Material to process:
open Literature.MathematicalPhysics.QuantumLattice
open Literature.MathematicalPhysics.QuantumLattice.ThermodynamicLimit
open Literature.MathematicalPhysics.QuantumFieldTheory
open Literature.Probability.LatticeModels
open Matrix Finset Filter Topology HubbardWave0
open scoped Matrix BigOperators ComplexOrder

/-! ## §1 The cleared point master: two affine-floor members at two stations -/

section Cleared

variable {t U n U₁ U₂ sa sb : ℝ}

/-- **TWO APEX SOURCES AT TWO STATIONS, CLEARED.** Stations `0 ≤ U₁ < U`, `0 ≤ U₂ < U`, density `0 ≤ n < 2`; member `a` = the class `(s_a, U₁, n)` with an affine hopping floor
`α_a + β_aκ` on `[κlo_a, κhi_a]`, member `b` = the class `(s_b, U₂, n)` with `α_b + β_bκ` on `[κlo_b, κhi_b]`. With `d₁ = U − U₁`, `d₂ = U − U₂`, `K_a = Us_a − U₁t`, `K_b = Us_b − U₂t`:
ranges `κlo_a d₁ ≤ K_a ≤ κhi_a d₁`, `κlo_b d₂ ≤ K_b ≤ κhi_b d₂`; bracket `K_a ≤ 2td₁` and STRICT `2td₂ < K_b`; and
`0 ≤ 4c(K_b d₁ − K_a d₂) + (K_b − 2td₂)(α_a d₁ + β_a K_a) + (2td₁ − K_a)(α_b d₂ + β_b K_b)` ⇒ `ObsStiffnessSeqCeilingAt t U n c`.
[cite: KomaTasaki1994, §1] [cite: ScalapinoWhiteZhang1993, §II] [cite: HazraVermaRanderia2019, eq. (4)] -/
theorem ObsStiffnessSeqCeilingAt_of_two_apexSources_affineFloors_twoStations_cleared (hU₁0 : 0 ≤ U₁) (hU₁ : U₁ < U)
    (hU₂0 : 0 ≤ U₂) (hU₂ : U₂ < U) (hn0 : 0 ≤ n) (hn2 : n < 2) {αa βa κloa κhia αb βb κlob κhib : ℝ}
    (ha : ∀ κ : ℝ, κloa ≤ κ → κ ≤ κhia →
      ∀ (ω : InfVolFermionState 2) (Ls : ℕ → ℕ) (ψ : ∀ L, Fock (Orb (FermionTorus 2 L))),
      Tendsto Ls atTop atTop →
      (∀ j, IsGroundStateInSector (hubbardTorusTT' (Ls j) 1 sa U₁) (rectN n (Ls j)) 0 (ψ (Ls j))) →
      (∀ j, star (ψ (Ls j)) ⬝ᵥ ψ (Ls j) = 1) → ω.IsTorusLimitOf ψ Ls →
      αa + βa * κ ≤ ω.meanEnergy (hubbardTTPrimeFermionInteraction 1 κ 0) 1)
    (hb : ∀ κ : ℝ, κlob ≤ κ → κ ≤ κhib →
      ∀ (ω : InfVolFermionState 2) (Ls : ℕ → ℕ) (ψ : ∀ L, Fock (Orb (FermionTorus 2 L))),
      Tendsto Ls atTop atTop →
      (∀ j, IsGroundStateInSector (hubbardTorusTT' (Ls j) 1 sb U₂) (rectN n (Ls j)) 0 (ψ (Ls j))) →
      (∀ j, star (ψ (Ls j)) ⬝ᵥ ψ (Ls j) = 1) → ω.IsTorusLimitOf ψ Ls →
      αb + βb * κ ≤ ω.meanEnergy (hubbardTTPrimeFermionInteraction 1 κ 0) 1)
    (hloa : κloa * (U - U₁) ≤ U * sa - U₁ * t) (hhia : U * sa - U₁ * t ≤ κhia * (U - U₁))
    (hlob : κlob * (U - U₂) ≤ U * sb - U₂ * t) (hhib : U * sb - U₂ * t ≤ κhib * (U - U₂))
    (hbra : U * sa - U₁ * t ≤ 2 * t * (U - U₁)) (hbrb : 2 * t * (U - U₂) < U * sb - U₂ * t) (c : ℚ)
    (hc : 0 ≤ 4 * ((c : ℚ) : ℝ) * ((U * sb - U₂ * t) * (U - U₁) - (U * sa - U₁ * t) * (U - U₂)) +
      ((U * sb - U₂ * t) - 2 * t * (U - U₂)) * (αa * (U - U₁) + βa * (U * sa - U₁ * t)) +
      (2 * t * (U - U₁) - (U * sa - U₁ * t)) * (αb * (U - U₂) + βb * (U * sb - U₂ * t))) :
    ObsStiffnessSeqCeilingAt t U n c := by
  have hd₁ : 0 < U - U₁ := sub_pos.2 hU₁
  have hd₂ : 0 < U - U₂ := sub_pos.2 hU₂
  have hE : 0 < (U * sb - U₂ * t) * (U - U₁) - (U * sa - U₁ * t) * (U - U₂) := by nlinarith
  have hκa : (U * sa - U₁ * t) / (U - U₁) * (U - U₁) = U * sa - U₁ * t := div_mul_cancel₀ _ hd₁.ne'
  have hκb : (U * sb - U₂ * t) / (U - U₂) * (U - U₂) = U * sb - U₂ * t := div_mul_cancel₀ _ hd₂.ne'
  refine ObsStiffnessSeqCeilingAt_of_two_apexSources_weighted (s₁ := sa) (U₁ := U₁) (s₂ := sb) (U₂ := U₂) (t'P := t) (UP := U)
    (n := n) hU₁0 hU₁ hU₂0 hU₂ hn0 hn2
    (μ₁ := ((U * sb - U₂ * t) - 2 * t * (U - U₂)) * (U - U₁) / ((U * sb - U₂ * t) * (U - U₁) - (U * sa - U₁ * t) * (U - U₂)))
    (μ₂ := (2 * t * (U - U₁) - (U * sa - U₁ * t)) * (U - U₂) / ((U * sb - U₂ * t) * (U - U₁) - (U * sa - U₁ * t) * (U - U₂)))
    (div_nonneg (mul_nonneg (by linarith) hd₁.le) hE.le) (div_nonneg (mul_nonneg (by linarith) hd₂.le) hE.le) ?_ ?_
    (ha _ (by rw [le_div_iff₀ hd₁]; exact hloa) (by rw [div_le_iff₀ hd₁]; exact hhia))
    (hb _ (by rw [le_div_iff₀ hd₂]; exact hlob) (by rw [div_le_iff₀ hd₂]; exact hhib)) c ?_
  · rw [← add_div, div_eq_one_iff_eq hE.ne']; ring
  · rw [div_mul_eq_mul_div, div_mul_eq_mul_div, ← add_div, div_eq_iff hE.ne']
    have e1 : ((U * sb - U₂ * t) - 2 * t * (U - U₂)) * (U - U₁) * ((U * sa - U₁ * t) / (U - U₁)) =
        ((U * sb - U₂ * t) - 2 * t * (U - U₂)) * (U * sa - U₁ * t) := by
      rw [mul_assoc, mul_comm (U - U₁), hκa]
    have e2 : (2 * t * (U - U₁) - (U * sa - U₁ * t)) * (U - U₂) * ((U * sb - U₂ * t) / (U - U₂)) =
        (2 * t * (U - U₁) - (U * sa - U₁ * t)) * (U * sb - U₂ * t) := by
      rw [mul_assoc, mul_comm (U - U₂), hκb]
    rw [e1, e2]; ring
  · have ea : αa + βa * ((U * sa - U₁ * t) / (U - U₁)) = (αa * (U - U₁) + βa * (U * sa - U₁ * t)) / (U - U₁) := by
      rw [eq_div_iff hd₁.ne', add_mul, mul_assoc, hκa]
    have eb : αb + βb * ((U * sb - U₂ * t) / (U - U₂)) = (αb * (U - U₂) + βb * (U * sb - U₂ * t)) / (U - U₂) := by
      rw [eq_div_iff hd₂.ne', add_mul, mul_assoc, hκb]
    rw [ea, eb]
    have f1 : ((U * sb - U₂ * t) - 2 * t * (U - U₂)) * (U - U₁) / ((U * sb - U₂ * t) * (U - U₁) - (U * sa - U₁ * t) * (U - U₂)) *
        ((αa * (U - U₁) + βa * (U * sa - U₁ * t)) / (U - U₁)) =
        ((U * sb - U₂ * t) - 2 * t * (U - U₂)) * (αa * (U - U₁) + βa * (U * sa - U₁ * t)) /
          ((U * sb - U₂ * t) * (U - U₁) - (U * sa - U₁ * t) * (U - U₂)) := by
      rw [div_mul_div_comm, mul_assoc, mul_comm (U - U₁) (αa * (U - U₁) + βa * (U * sa - U₁ * t)), ← mul_assoc,
        mul_div_mul_right _ _ hd₁.ne']
    have f2 : (2 * t * (U - U₁) - (U * sa - U₁ * t)) * (U - U₂) / ((U * sb - U₂ * t) * (U - U₁) - (U * sa - U₁ * t) * (U - U₂)) *
        ((αb * (U - U₂) + βb * (U * sb - U₂ * t)) / (U - U₂)) =
        (2 * t * (U - U₁) - (U * sa - U₁ * t)) * (αb * (U - U₂) + βb * (U * sb - U₂ * t)) /
          ((U * sb - U₂ * t) * (U - U₁) - (U * sa - U₁ * t) * (U - U₂)) := by
      rw [div_mul_div_comm, mul_assoc, mul_comm (U - U₂) (αb * (U - U₂) + βb * (U * sb - U₂ * t)), ← mul_assoc,
        mul_div_mul_right _ _ hd₂.ne']
    rw [f1, f2, ← add_div]
    have hN : -(4 * ((c : ℚ) : ℝ)) * ((U * sb - U₂ * t) * (U - U₁) - (U * sa - U₁ * t) * (U - U₂)) ≤
        ((U * sb - U₂ * t) - 2 * t * (U - U₂)) * (αa * (U - U₁) + βa * (U * sa - U₁ * t)) +
          (2 * t * (U - U₁) - (U * sa - U₁ * t)) * (αb * (U - U₂) + βb * (U * sb - U₂ * t)) := by
      nlinarith [hc]
    have hNE := (le_div_iff₀ hE).2 hN
    linarith

end Cleared

/-! ## §2 THE TWO-STATION BOX THEOREM: four `U`-edge families + corner facts word the whole box -/

section Box

variable {n U₁ U₂ sa sb : ℝ}
import Literature.NumberTheory.EllipticCurves.IwasawaSelmerControlLocalizationProofs
import Literature.NumberTheory.EllipticCurves.IwasawaSelmerControlKernelProofs
import HarnessLib

/-!
# Mazur's control theorem: the local inputs of Greenberg's Lemma 3.5

Sibling proof file of `Literature.NumberTheory.EllipticCurves.IwasawaSelmerControl` (statement files
untouched; **no definition and no named fact is introduced**, everything below is proved). It
continues the localisation step `IwasawaSelmerControlLocalizationProofs` of the one remaining named
fact of the control theorem, `WeierstrassCurve.Greenberg1999_kerG_bounded` (Greenberg, LNM 1716,
§3, Lemma 3.5, p. 90 of the held copy `book:coatesnd-arithmetic-theory-elliptic-curves`: "The order
of `ker(g_n)` is bounded as `n` varies"), and records — as the outcome of the D-0026 review of that
fact (2026-08-15; verdict: the fact is faithful to the source and stays as it is, to be discharged
inline) — the route to its discharge, carrying it down to the point where only the local
arithmetic of `E` over the completions enters.

## What is proved here

1. **Completely split places contribute nothing.**
   `exists_forall_finite_kerG_and_card_le_of_localKernelBounds` (file `…LocalizationProofs`)
   derives Lemma 3.5 from three local inputs: (h0) the `p`-power torsion `𝒦_{v,n}[p^∞]` of the
   local tower kernels (`localTowerKerPrimary`) vanishes for the finite places `v ∉ S`; (hC) it is
   finite of order `≤ C_v`, uniformly in `n`, for `v ∈ S`; (hD) no `v ∈ S` splits completely in
   `K_∞/K`. Input (hD) is superfluous: a place that splits completely (`Γ_{K_v} → Γ_K` lands in
   `Gal(K̄/K_∞) = ker κ`) has `H_{v,∞} = H_{v,n} = Γ_{K_v}`, hence `𝒦_{v,n} = 0` for every `n`
   (`localTowerKer_eq_bot_of_forall_mem`; Greenberg's argument for the archimedean places, p. 86:
   "`v` splits completely in `F_∞/F`, i.e., `F_v = K_η`. Thus, `ker(r_{v_n}) = 0`"), so it may be
   removed from `S`: `exists_forall_finite_kerG_and_card_le_of_localTowerKerBounds`,
   `Greenberg1999_kerG_bounded_of_localTowerKerBounds` (inputs (h0), (hC) only).
2. **Local inflation–restriction.** For a `K`-field `E` (a completion `K_v`) let
   `H_{E,n} = (Γ_E → Γ_K)⁻¹(Gal(K̄/K_n)) ⊇ H_{E,∞} = (Γ_E → Γ_K)⁻¹(Gal(K̄/K_∞))` and
   `M_∞ = E(K̄_E)^{H_{E,∞}}` (`= E(K_{∞,η})`). The quotient `H_{E,n}/H_{E,∞}` (`≅ κ(H_{E,n})`, a
   closed subgroup of `pⁿℤ_p`) is topologically cyclic: there is `g ∈ H_{E,n}` such that every open
   subgroup of `Γ_E` containing `H_{E,∞}` and `g` contains `H_{E,n}`
   (`ZpExtension.exists_mem_localSubgroup_generate`; "`Γ_{v_n} = Gal(K/(F_n)_{v_n})` … topologically
   generated by `γ_{v_n}`", p. 87). For any such `g`,
   `𝒦_{E,n}[p^∞] ↪ (M_∞/(g - 1)M_∞)[p^∞]` (`finite_localTowerKerPrimary_and_card_le`): the
   inflation–restriction embedding `ker(res) ↪ M^N/(γ - 1)M^N` of `IwasawaCoinvariantsRankProofs`
   (`ResKernel.finite_subgroupResKer`), here upgraded to an injective *additive* map
   (`ResKernel.exists_addMonoidHom_subgroupResKer_injective`) so that it respects `p`-power
   torsion (`ResKernel.finite_primary_subgroupResKer_and_card_le`), applied to the topological
   group `H_{E,n}`, its normal subgroup `H_{E,∞}` and `g` exactly as for Lemma 3.1
   (`finite_ker_layerToInfty_and_card_le`); `E(K̄_E)` is a discrete `Γ_E`-module
   (`continuous_smul_localPoints`). This is Greenberg's "`ker(r_{v_n}) ≅ H¹(Γ_{v_n}, ·) ≅
   (·)/(γ_{v_n} - 1)(·)`" (proof of Lemma 3.3, p. 87; of Lemma 3.4, p. 89) in
   `E(K̄_v)`-coefficients.
3. **Handoff.** `Greenberg1999_kerG_bounded_of_coinvariantBounds`: the named fact follows once,
   under its standing hypotheses, `(M_v/(g - 1)M_v)[p^∞]` is trivial for `v` off a finite set `S`
   and of order `≤ C_v` for `v ∈ S`, for all `n` and all topological generators `g` of
   `H_{v,n}/H_{v,∞}`.

## What remains for `Greenberg1999_kerG_bounded_holds` (review record; D-0026: inline, no new facts)

With `Σ₀ = {v ∣ p} ∪ {v : bad reduction}` (p. 90) the hypotheses of
`Greenberg1999_kerG_bounded_of_coinvariantBounds` are exactly Greenberg's Lemmas 3.3 and 3.4, as
statements about the `Γ_{K_v}`-module `E(K̄_v)` alone:

* *Lemma 3.3 (`v ∤ p`, pp. 86–88).* With `B_v = M_v[p^∞] = E[p^∞]^{H_{v,∞}} ⊆ E[p^∞]` and
  `N_v = M_v/B_v`: `#(M_v/(g-1)M_v)[p^∞] ≤ #(B_v/(g-1)B_v) · #(N_v/(g-1)N_v)[p^∞]`. The first
  factor is bounded uniformly in `n` by `PrimaryGroup.exists_card_quotient_range_le`
  (`PrimaryGroupStableImage`, as in Lemma 3.1; eq. (4), p. 87) once `ker(g - 1 ∣ B_v)` — the
  `p`-power torsion of `E(K_{n,w})`, as `H_{v,∞}` and `g` generate `H_{v,n}` — is finite; the
  second vanishes once `M_v ⊗ ℚ_p/ℤ_p = 0` (Prop. 2.1, p. 72: `Im κ_η = 0` for `η ∤ p`; then `N_v`
  is uniquely `p`-divisible). For good `v ∤ p` (input (h0), p. 87): `I_v ≤ H_{v,∞}`
  (`χ_p(I_v) = 1`, `smul_eq_of_mem_absInertia_of_pow_eq`), `E[p^∞]` is unramified at `v`
  (`smul_geomPoints_baseChange_eq_of_mem_localInertia`, file `LocalH1TateDualityLangTateProofs`),
  `H_{v,∞}/I_v` acts on `E[p^∞]` through finite quotients of order prime to `p`
  (`χ_p(Frob_v) = N(v)` is not torsion; `FrobeniusGeneration`,
  `HasseWeilGoodReductionFrobeniusProofs.isArithFrobAt_resGalOfEmb`,
  `CyclotomicCharacterReductionProofs`), so `B_v = E[p^∞]^Δ` is divisible (average over `Δ`) and
  `(g - 1)B_v = B_v`. **Missing local input (the size driver):** the Lutz–Mattuck structure of
  `E(K_{n,w})` for the finite extensions `K_{n,w}/K_v` of unbounded degree (finite `p`-power
  torsion; `E(L) ⊗ ℚ_p/ℤ_p = 0` for residue characteristic `ℓ ≠ p`), which the tree has over
  `ℚ_p` only (`exists_finiteIndex_addEquiv_padicInt_holds`, `PadicPointsFiltration*`): the formal
  group and the reduction map over a general non-archimedean local field are not in Mathlib.
* *Lemma 3.4 (`v ∣ p`, good ordinary, p. 89).* `#ker(r_{v_n}) = #Ẽ(f_{v_n})(p)²`, from the
  reduction sequence `0 → C_v → E[p^∞] → Ẽ[p^∞] → 0` of the formal group at `v`, Props. 2.2 and
  2.4 (`Im κ = Im λ_div` over `K_{n,w}`; `Im κ_η = Im λ_η` over the deeply ramified `K_{∞,η}`,
  Coates–Greenberg 1996), Prop. 2.5, and `H²(M, C_v) = 0` (local duality; in the tree only the
  unproved fact `tateLocalDuality_quotient_equiv_torsionBy`). This is the XL part.

## References

* [GreenbergLNM1716] R. Greenberg, *Iwasawa theory for elliptic curves*, LNM 1716 (1999), §3:
  p. 86 (archimedean / completely split primes, `r_{v_n}`), pp. 86–88 (Lemma 3.3; `Γ_{v_n}`
  topologically cyclic, p. 87), p. 89 (Lemma 3.4), p. 90 (Lemma 3.5 and its proof); §2, p. 72
  (Prop. 2.1).
* J.-P. Serre, *Galois Cohomology* (1997), I.§2.6 (inflation–restriction), II.§1 (discrete
  modules).
* [MazurInvent1972] B. Mazur, Invent. Math. 18 (1972), 183–266, §6.
-/

noncomputable section

open scoped Classical

universe u

/-! ## Inflation–restriction as an additive embedding (generic) -/

namespace Literature.NumberTheory.EllipticCurves.ResKernel
import Summits.CriticalPhenomena.Ising3DConformalLimit.Theorems.PlantedPinningGaussianPinningSaturationDefs
import Summits.CriticalPhenomena.Ising3DConformalLimit.Theorems.PlantedPinningPinningEfficiencyLeOnePinningLemma
import Summits.CriticalPhenomena.Ising3DConformalLimit.Theorems.PlantedPinningPinningEfficiencyLeOneDLR

/-!
# The variance split `E⁺[Var(M_L | σ_P)] = R_L(P) − N_L(P)` of the planted critical Ising box
(stub A `stub_varianceSplit` of line `birth`, crux `GaussianPinningSaturation`,
item stmt-CriticalPhenomena-8452; objects in `…GaussianPinningSaturationDefs`)

Informal statement. For the critical `+`-boundary Ising box `Λ_L = box 3 L` on `ℤ³`
(`β = β_c(3)`, `h = 0`), every pin set `P ⊆ Λ_L` and the total spin `M_L = Σ_{x ∈ Λ_L} σ_x`,
the planted conditional variance splits EXACTLY as
`Σ_τ w(τ) · Var^{τ ∨ +}_{Λ_L ∖ P}(M_L) = R_L(P) − N_L(P)` (`stub_varianceSplit`, registered
signature verbatim), where `w = w⁺_{Λ_L}/Z = plusProb L` is the plus-state law of the pattern `τ`,
`R_L(P) = linResidual L P = Var⁺(M_L) − cᵀ (G_{PP})⁻¹ c` is the LINEAR (Schur-complement)
residual built from the truncated two-point function (`c_a = Cov⁺(M_L, σ_a) = covTot L a`,
`G_{PP} = covMat L P`, `⁻¹` = Mathlib's `Matrix.inv`), and
`N_L(P) = regressionGap L P = Σ_τ w(τ) (E[M_L | σ_P](τ) − Lin_P(τ))²` is the squared norm of the
NONLINEAR part of the planted regression.

Proof. (i) Finite-volume DLR (Friedli–Velenik 2017, Lemma 6.7, eq. (6.5), here
`PlantedPinningCeiling.sum_kernel_isingWeight_eq`): the pinned expectation `⟨·⟩^{τ ∨ +}_{Λ ∖ P}`
is the conditional expectation `E_P` of the finite weighted spin system `(patterns on Λ, w)`
given the spins on `P`; so the left side is `Σ w M² − Σ w (E_P M)²` (`vbar_eq`), and the plus
expectations entering `cov`, `covTot`, `linPred` are `w`-sums (`isingExpect_eq_sum_div`).
(ii) Law of total variance + normal equations (folklore; `variance_split`, an identity for an
arbitrary class kernel): with `Y = E_P M`, `m = Σ w M`, `q = cᵀ G⁻¹ c` one has
`Cov_w(Y, σ_b) = Cov_w(M, σ_b) = c_b` for `b ∈ P` (self-adjointness of `E_P` against
`P`-measurable test functions, `sum_mul_cexp`), whence
`N = (Σ w Y² − m²) − 2q + uᵀ G u` with `u = c ᵥ* G⁻¹`, and `uᵀ G u = cᵀ G⁻¹ G G⁻¹ c = q` by the
UNCONDITIONAL identity `A⁻¹ A A⁻¹ = A⁻¹` for Mathlib's inverse of the symmetric matrix `G_{PP}`
(`Matrix.nonsing_inv_mul` / `Matrix.nonsing_inv_apply_not_isUnit`; no positive-definiteness is
used), while `R = (Σ w M² − m²) − q`; hence `R − N = Σ w M² − Σ w Y²`.
Finite sums throughout; no definitions, no named facts.

References: Friedli–Velenik 2017, Lemma 6.7 (finite-volume DLR); law of total variance and the
normal equations of linear least squares (folklore).
-/

noncomputable section

namespace Summit.CriticalPhenomena.Ising3DConformalLimit.PlantedPinningGaussianPinningSaturation

open scoped BigOperators Classical
open Finset MeasureTheory Matrix
open Literature.Probability.LatticeModels
open Summit.CriticalPhenomena.Ising3DConformalLimit.Theses.PlantedPinning
open Summit.CriticalPhenomena.Ising3DConformalLimit.PlantedPinningCeiling

/-! ### The Pythagoras step of the normal equations: `A⁻¹ A A⁻¹ = A⁻¹` unconditionally -/

section MatrixSandwich

variable {ι : Type*} [Fintype ι] [DecidableEq ι]

/-- For Mathlib's matrix inverse (zero on singular matrices), `A⁻¹ * A * A⁻¹ = A⁻¹` holds
unconditionally. [folklore] -/
private theorem inv_mul_self_mul_inv (A : Matrix ι ι ℝ) : A⁻¹ * A * A⁻¹ = A⁻¹ := by
  by_cases h : IsUnit A.det
  · rw [Matrix.nonsing_inv_mul A h, one_mul]
  · rw [Matrix.nonsing_inv_apply_not_isUnit A h, mul_zero]

/-- Pythagoras step, matrix form: for symmetric `A`, any `c` and `u = c ᵥ* A⁻¹`,
`u ⬝ (A u) = c ⬝ (A⁻¹ c)`. [folklore] -/
private theorem vecMul_inv_dotProduct_mulVec (A : Matrix ι ι ℝ) (hA : Aᵀ = A) (c : ι → ℝ) :
    (c ᵥ* A⁻¹) ⬝ᵥ (A *ᵥ (c ᵥ* A⁻¹)) = c ⬝ᵥ (A⁻¹ *ᵥ c) := by
  have ht : A⁻¹ᵀ = A⁻¹ := by rw [Matrix.transpose_nonsing_inv, hA]
  calc (c ᵥ* A⁻¹) ⬝ᵥ (A *ᵥ (c ᵥ* A⁻¹))
      = (c ᵥ* A⁻¹ ᵥ* A) ⬝ᵥ (c ᵥ* A⁻¹) := Matrix.dotProduct_mulVec _ _ _
    _ = (c ᵥ* A⁻¹ ᵥ* A) ⬝ᵥ (A⁻¹ᵀ *ᵥ c) := by rw [Matrix.mulVec_transpose]
    _ = (c ᵥ* A⁻¹ ᵥ* A ᵥ* A⁻¹ᵀ) ⬝ᵥ c := Matrix.dotProduct_mulVec _ _ _
    _ = (c ᵥ* (A⁻¹ * A * A⁻¹)) ⬝ᵥ c := by
        rw [ht, Matrix.vecMul_vecMul, Matrix.vecMul_vecMul, ← mul_assoc]
    _ = (c ᵥ* A⁻¹) ⬝ᵥ c := by rw [inv_mul_self_mul_inv]
    _ = c ⬝ᵥ (A⁻¹ *ᵥ c) := (Matrix.dotProduct_mulVec _ _ _).symm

Task prompt: What is the number of lines above that hold the word "References"? Answer with that number alone.

Response for this exercise: 2